[Opening SUPPLIED RECORDS section]
import Summits.BirchSwinnertonDyer.BirchSwinnertonDyer.Theorems.ManinLocalTwoThreeTVClassIndepRows

/-!
# E-an-142, step (5.4) CLASS-INDEPENDENCE — assembly: `Ḡ` on `ℤ/q`, an's relation (★), LEMMA MH (cell bsd-f2-manin, an g30 PROOFS-an-72 §5.4;
# the one remaining stub `stub_classIndep` of TowerRigiditySkeleton-an-g30; work split with p1 g10)

Summit `BirchSwinnertonDyer`, route `ManinLocalTwoThree`, cruxes C3 `ManinPrimeToThreeAtNine` (stmt-BirchSwinnertonDyer-22968) / C2 `ManinOddAtFour`
(stmt-…-22967).  Continues `…TVClassIndepRows` (KEY and residue-mod-`q` dependence): at level `e+1`, `Ḡ(x̄) := g (e+1) x̄.val` is even, the deep row
with `D = 1 + Nk(D̄.val − 1)ρ` turns the integer multi-hub equation into an's (★) `Ḡ h − Ḡ (hD) − Ḡ (h(1−D)D⁻¹) + Ḡ (h(1−D)) = 0`, and LEMMA MH
`MultiHubRigid q p` (tree theorem `multiHubRigid_holds`) makes `Ḡ` constant on `(ℤ/q)ˣ`; induction on the level from (P0).

* `tv_classIndep_succ` — the induction step; `tv_classIndep` — **(5.4)**: explicit binders = the `TVPatternRigidity` hypotheses used ((P0) (P1) (P2)
  (EV)), `hMH : TowerExtension.MultiHubRigid q p` BY NAME, the resolution `hres` (p1's `tv_resolution`), the integer multi-hub equation `hMHint`
  (an's `fine_multiHub`, binders verbatim) ⊢ `∀ e r r′, IsCoprime r q → IsCoprime r′ q → g e r = g e r′`.

HONEST FRAMING: one step of the Lean proof of E-an-142; nothing about Manin's conjecture or BSD is proved here.
-/

set_option linter.dupNamespace false
set_option autoImplicit false

namespace Summit.BirchSwinnertonDyer.BirchSwinnertonDyer.Theorems.ManinLocalTwoThree

open Summit.BirchSwinnertonDyer.Rank1Residual.ManinAdditive.TowerExtension
open Matrix
open scoped MatrixGroups

section Main

variable {N q p s : ℕ} {g : ℕ → ℤ → ZMod p}

/-- The induction step (5.4): class-independence at level `e` ⟹ at level `e + 1`. -/
theorem tv_classIndep_succ (hq : q.Prime) (hqN : Nat.Coprime q N) (hs : 1 ≤ s)
    (level0 : ∀ r, g 0 r = 0)
    (period : ∀ n r, g n (r + (q : ℤ) ^ n) = g n r)
    (unreduce : ∀ n r, g (n + 1) ((q : ℤ) * r) = g n r)
    (even : ∀ n r, g n (-r) = g n r)
    (hMH : MultiHubRigid q p)
    (hres : ∀ (n : ℕ) (r t : ℤ), s ≤ n → IsCoprime r (q : ℤ) → g n (r + t * (q : ℤ) ^ s) = g n r)
    (hMHint : ∀ (γ : SL(2, ℤ)) (k e L : ℕ), 0 < k → Nat.Coprime k q → 1 ≤ e → e + Nat.totient (N * k) * s ≤ L →
      ∀ ρ : ℤ, ((N * k : ℕ) : ℤ) * ρ ≡ 1 [ZMOD (q : ℤ) ^ L] →
      (γ : Matrix (Fin 2) (Fin 2) ℤ) 1 0 = ((N * q ^ e * k : ℕ) : ℤ) →
      (γ : Matrix (Fin 2) (Fin 2) ℤ) 1 1 ≡ 1 [ZMOD ((N * k : ℕ) : ℤ)] →
      ∀ x y : ℤ, ((N * k : ℕ) : ℤ) * x = 1 - (γ : Matrix (Fin 2) (Fin 2) ℤ) 1 1 →
        ((N * k : ℕ) : ℤ) * y = (γ : Matrix (Fin 2) (Fin 2) ℤ) 0 0 - 1 →
        g e ρ - g e ((γ : Matrix (Fin 2) (Fin 2) ℤ) 1 1 * ρ) = g e y - g e x)
    (e : ℕ) (hIH : ∀ r r' : ℤ, IsCoprime r (q : ℤ) → IsCoprime r' (q : ℤ) → g e r = g e r') :
    ∀ r r' : ℤ, IsCoprime r (q : ℤ) → IsCoprime r' (q : ℤ) → g (e + 1) r = g (e + 1) r' := by
  haveI : Fact q.Prime := ⟨hq⟩
  have hkey := fun h h' hh hd hnd ↦ tv_key hq hqN hs level0 period unreduce hres hMHint e hIH (h := h) (h' := h') hh hd hnd
  have hmodq := fun h h' hh hd ↦ tv_modq (g := g) (e := e) hq hkey (h := h) (h' := h') hh hd
  -- casting facts
  have hcop_val : ∀ x : ZMod q, x ≠ 0 → IsCoprime ((x.val : ℕ) : ℤ) (q : ℤ) := by
    intro x hx
    rw [isCoprime_iff_not_dvd_of_prime hq]
    intro hd
    have h1 : (((x.val : ℕ) : ℤ) : ZMod q) = 0 := (ZMod.intCast_zmod_eq_zero_iff_dvd _ q).mpr hd
    rw [Int.cast_natCast, ZMod.natCast_zmod_val] at h1
    exact hx h1
  have hcast_ne : ∀ r : ℤ, IsCoprime r (q : ℤ) → (r : ZMod q) ≠ 0 := by
    intro r hr h0
    exact (isCoprime_iff_not_dvd_of_prime hq r).mp hr ((ZMod.intCast_zmod_eq_zero_iff_dvd r q).mp h0)
  -- `Ḡ`
  set G : ZMod q → ZMod p := fun x ↦ g (e + 1) ((x.val : ℕ) : ℤ) with hG
  have hrepr : ∀ r : ℤ, IsCoprime r (q : ℤ) → g (e + 1) r = G (r : ZMod q) := by
    intro r hr
    simp only [hG]
    refine (hmodq r _ hr ?_).symm
    rw [← ZMod.intCast_eq_intCast_iff_dvd_sub]
    rw [Int.cast_natCast, ZMod.natCast_zmod_val]
  have hrepr' : ∀ (r : ℤ) (x : ZMod q), IsCoprime r (q : ℤ) → (r : ZMod q) = x → g (e + 1) r = G x := by
    intro r x hr hx; rw [hrepr r hr, hx]
  have heven : ∀ x : ZMod q, G (-x) = G x := by
    intro x
    by_cases hx : x = 0
    · rw [hx, neg_zero]
    · have hx' : -x ≠ 0 := neg_ne_zero.mpr hx
      have h1 := hcop_val (-x) hx'
      show g (e + 1) (((-x).val : ℕ) : ℤ) = g (e + 1) ((x.val : ℕ) : ℤ)
      rw [← even, hrepr' _ x h1.neg_left (by push_cast; rw [ZMod.natCast_zmod_val, neg_neg])]
  have hstar : ∀ hh D : ZMod q, hh ≠ 0 → D ≠ 0 → D ≠ 1 →
      G hh - G (hh * D) - G (hh * (1 - D) * D⁻¹) + G (hh * (1 - D)) = 0 := by
    intro hh D hh0 hD0 hD1
    have hhc := hcop_val hh hh0
    have hm : 1 ≤ min (e + 1) s := le_min (by omega) hs
    obtain ⟨k, ρ, hk0, hkq, hρL, hρQ, hρh⟩ := tv_exists_hub (s := s) hq hqN (e + 1) hm hhc
    have hq1 : (q : ℤ) ∣ (q : ℤ) ^ (min (e + 1) s) := dvd_pow_self _ (by omega)
    have hρq : (ρ : ZMod q) = hh := by
      have h1 : (q : ℤ) ∣ ((hh.val : ℕ) : ℤ) - ρ := Int.modEq_iff_dvd.mp (Int.ModEq.of_dvd hq1 hρh)
      have h2 := (ZMod.intCast_eq_intCast_iff_dvd_sub ρ ((hh.val : ℕ) : ℤ) q).mpr h1
      rw [h2, Int.cast_natCast, ZMod.natCast_zmod_val]
    have hρc : IsCoprime ρ (q : ℤ) := by
      rw [isCoprime_iff_not_dvd_of_prime hq]; intro hd
      exact hh0 (by rw [← hρq]; exact (ZMod.intCast_zmod_eq_zero_iff_dvd ρ q).mpr hd)
    have hNkρ : (N : ZMod q) * (k : ZMod q) * (ρ : ZMod q) = 1 := by
      have h1 : (q : ℤ) ∣ 1 - ((N * k : ℕ) : ℤ) * ρ := Int.modEq_iff_dvd.mp (Int.ModEq.of_dvd hq1 hρQ)
      have h2 := (ZMod.intCast_eq_intCast_iff_dvd_sub (((N * k : ℕ) : ℤ) * ρ) 1 q).mpr h1
      rw [Int.cast_one] at h2
      push_cast at h2
      exact h2
    -- the deep row with `z = (d − 1) ρ`, `d = D.val`
    set d : ℤ := ((D.val : ℕ) : ℤ) with hd
    have hdD : (d : ZMod q) = D := by rw [hd, Int.cast_natCast, ZMod.natCast_zmod_val]
    set z : ℤ := (d - 1) * ρ with hz
    have hDcast : ((1 + ((N * k : ℕ) : ℤ) * z : ℤ) : ZMod q) = D := by
      rw [hz, show 1 + ((N * k : ℕ) : ℤ) * ((d - 1) * ρ) = 1 + (d - 1) * (((N * k : ℕ) : ℤ) * ρ) by ring]
      push_cast
      rw [hNkρ, hdD]
      ring
    have hDq : IsCoprime (1 + ((N * k : ℕ) : ℤ) * z) (q : ℤ) := by
      rw [isCoprime_iff_not_dvd_of_prime hq]; intro hdv
      exact hD0 (by rw [← hDcast]; exact (ZMod.intCast_zmod_eq_zero_iff_dvd _ q).mpr hdv)
    obtain ⟨A, B, hdet, hEQ⟩ := tv_deepRow (s := s) hMHint hk0 hkq (by omega : 1 ≤ e + 1) hDq hρL
    -- `A ≡ D⁻¹`
    have hAD : (A : ZMod q) * D = 1 := by
      have h1 := congrArg (Int.cast : ℤ → ZMod q) hdet
      push_cast at h1
      rw [show (((N : ℕ) : ZMod q)) * (q : ZMod q) ^ (e + 1) * (k : ZMod q) = 0 by
        rw [ZMod.natCast_self, zero_pow (by omega), mul_zero, zero_mul], mul_zero, sub_zero] at h1
      rw [← hDcast]; push_cast; exact h1
    have hAinv : (A : ZMod q) = D⁻¹ := eq_inv_of_mul_eq_one_left hAD
    have hAc : IsCoprime A (q : ℤ) := by
      rw [isCoprime_iff_not_dvd_of_prime hq]; intro hdv
      have : (A : ZMod q) = 0 := (ZMod.intCast_zmod_eq_zero_iff_dvd A q).mpr hdv
      rw [this, zero_mul] at hAD; exact zero_ne_one hAD
    have hd1 : IsCoprime (d - 1) (q : ℤ) := by
      rw [isCoprime_iff_not_dvd_of_prime hq]; intro hdv
      have : ((d - 1 : ℤ) : ZMod q) = 0 := (ZMod.intCast_zmod_eq_zero_iff_dvd _ q).mpr hdv
      push_cast at this; rw [hdD, sub_eq_zero] at this; exact hD1 this
    have hzc : IsCoprime z (q : ℤ) := hd1.mul_left hρc
    -- translate the four terms
    have t1 : g (e + 1) ρ = G hh := hrepr' ρ hh hρc hρq
    have t2 : g (e + 1) ((1 + ((N * k : ℕ) : ℤ) * z) * ρ) = G (hh * D) :=
      hrepr' _ _ (hDq.mul_left hρc) (by rw [Int.cast_mul, hDcast, hρq, mul_comm])
    have t3 : g (e + 1) (-z) = G (hh * (1 - D)) :=
      hrepr' _ _ hzc.neg_left (by rw [hz]; push_cast; rw [hρq, hdD]; ring)
    have t4 : g (e + 1) (-A * z + B * (q : ℤ) ^ (e + 1)) = G (hh * (1 - D) * D⁻¹) := by
      refine hrepr' _ _ ?_ ?_
      · rw [isCoprime_iff_not_dvd_of_prime hq]; intro hdv
        have h1 : (q : ℤ) ∣ B * (q : ℤ) ^ (e + 1) := ⟨B * (q : ℤ) ^ e, by ring⟩
        have h2 : (q : ℤ) ∣ A * z := by
          have := dvd_sub hdv h1
          rw [show -A * z + B * (q : ℤ) ^ (e + 1) - B * (q : ℤ) ^ (e + 1) = -(A * z) by ring] at this
          exact dvd_neg.mp this
        rcases (Nat.prime_iff_prime_int.mp hq).dvd_or_dvd h2 with h3 | h3
        · exact (isCoprime_iff_not_dvd_of_prime hq A).mp hAc h3
        · exact (isCoprime_iff_not_dvd_of_prime hq z).mp hzc h3
      · rw [hz]; push_cast
        rw [ZMod.natCast_self, zero_pow (by omega), mul_zero, add_zero, hρq, hdD, hAinv]
        ring
    rw [t1, t2, t3, t4] at hEQ
    linear_combination hEQ
  -- LEMMA MH
  have hconst := hMH G heven hstar
  intro r r' hr hr'
  rw [hrepr r hr, hrepr r' hr']
  exact hconst _ _ (hcast_ne r hr) (hcast_ne r' hr')

/-- **(5.4) CLASS-INDEPENDENCE** (an's `stub_classIndep`, explicit binders; LEMMA MH BY NAME): under (P0) (P1) (P2) (EV), the resolution `hres`
and the integer multi-hub equation `hMHint` (an's `fine_multiHub`), every level of the pattern is constant on the integers prime to `q`. -/
theorem tv_classIndep (hq : q.Prime) (hqN : Nat.Coprime q N) (hs : 1 ≤ s)
    (level0 : ∀ r, g 0 r = 0)
    (period : ∀ n r, g n (r + (q : ℤ) ^ n) = g n r)
    (unreduce : ∀ n r, g (n + 1) ((q : ℤ) * r) = g n r)
    (even : ∀ n r, g n (-r) = g n r)
    (hMH : MultiHubRigid q p)
    (hres : ∀ (n : ℕ) (r t : ℤ), s ≤ n → IsCoprime r (q : ℤ) → g n (r + t * (q : ℤ) ^ s) = g n r)
    (hMHint : ∀ (γ : SL(2, ℤ)) (k e L : ℕ), 0 < k → Nat.Coprime k q → 1 ≤ e → e + Nat.totient (N * k) * s ≤ L →
      ∀ ρ : ℤ, ((N * k : ℕ) : ℤ) * ρ ≡ 1 [ZMOD (q : ℤ) ^ L] →
      (γ : Matrix (Fin 2) (Fin 2) ℤ) 1 0 = ((N * q ^ e * k : ℕ) : ℤ) →
      (γ : Matrix (Fin 2) (Fin 2) ℤ) 1 1 ≡ 1 [ZMOD ((N * k : ℕ) : ℤ)] →
      ∀ x y : ℤ, ((N * k : ℕ) : ℤ) * x = 1 - (γ : Matrix (Fin 2) (Fin 2) ℤ) 1 1 →
        ((N * k : ℕ) : ℤ) * y = (γ : Matrix (Fin 2) (Fin 2) ℤ) 0 0 - 1 →
        g e ρ - g e ((γ : Matrix (Fin 2) (Fin 2) ℤ) 1 1 * ρ) = g e y - g e x) :
    ∀ (e : ℕ) (r r' : ℤ), IsCoprime r (q : ℤ) → IsCoprime r' (q : ℤ) → g e r = g e r' := by
  intro e
  induction e with
  | zero => intro r r' _ _; rw [level0, level0]
  | succ e ih => exact tv_classIndep_succ hq hqN hs level0 period unreduce even hMH hres hMHint e ih

end Main

end Summit.BirchSwinnertonDyer.BirchSwinnertonDyer.Theorems.ManinLocalTwoThree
[Closing SUPPLIED RECORDS section]
Copy each line from the entries above that has the word "induction" in it.

`MultiHubRigid q p` (tree theorem `multiHubRigid_holds`) makes `Ḡ` constant on `(ℤ/q)ˣ`; induction on the level from (P0).
* `tv_classIndep_succ` — the induction step; `tv_classIndep` — **(5.4)**: explicit binders = the `TVPatternRigidity` hypotheses used ((P0) (P1) (P2)
/-- The induction step (5.4): class-independence at level `e` ⟹ at level `e + 1`. -/
  induction e with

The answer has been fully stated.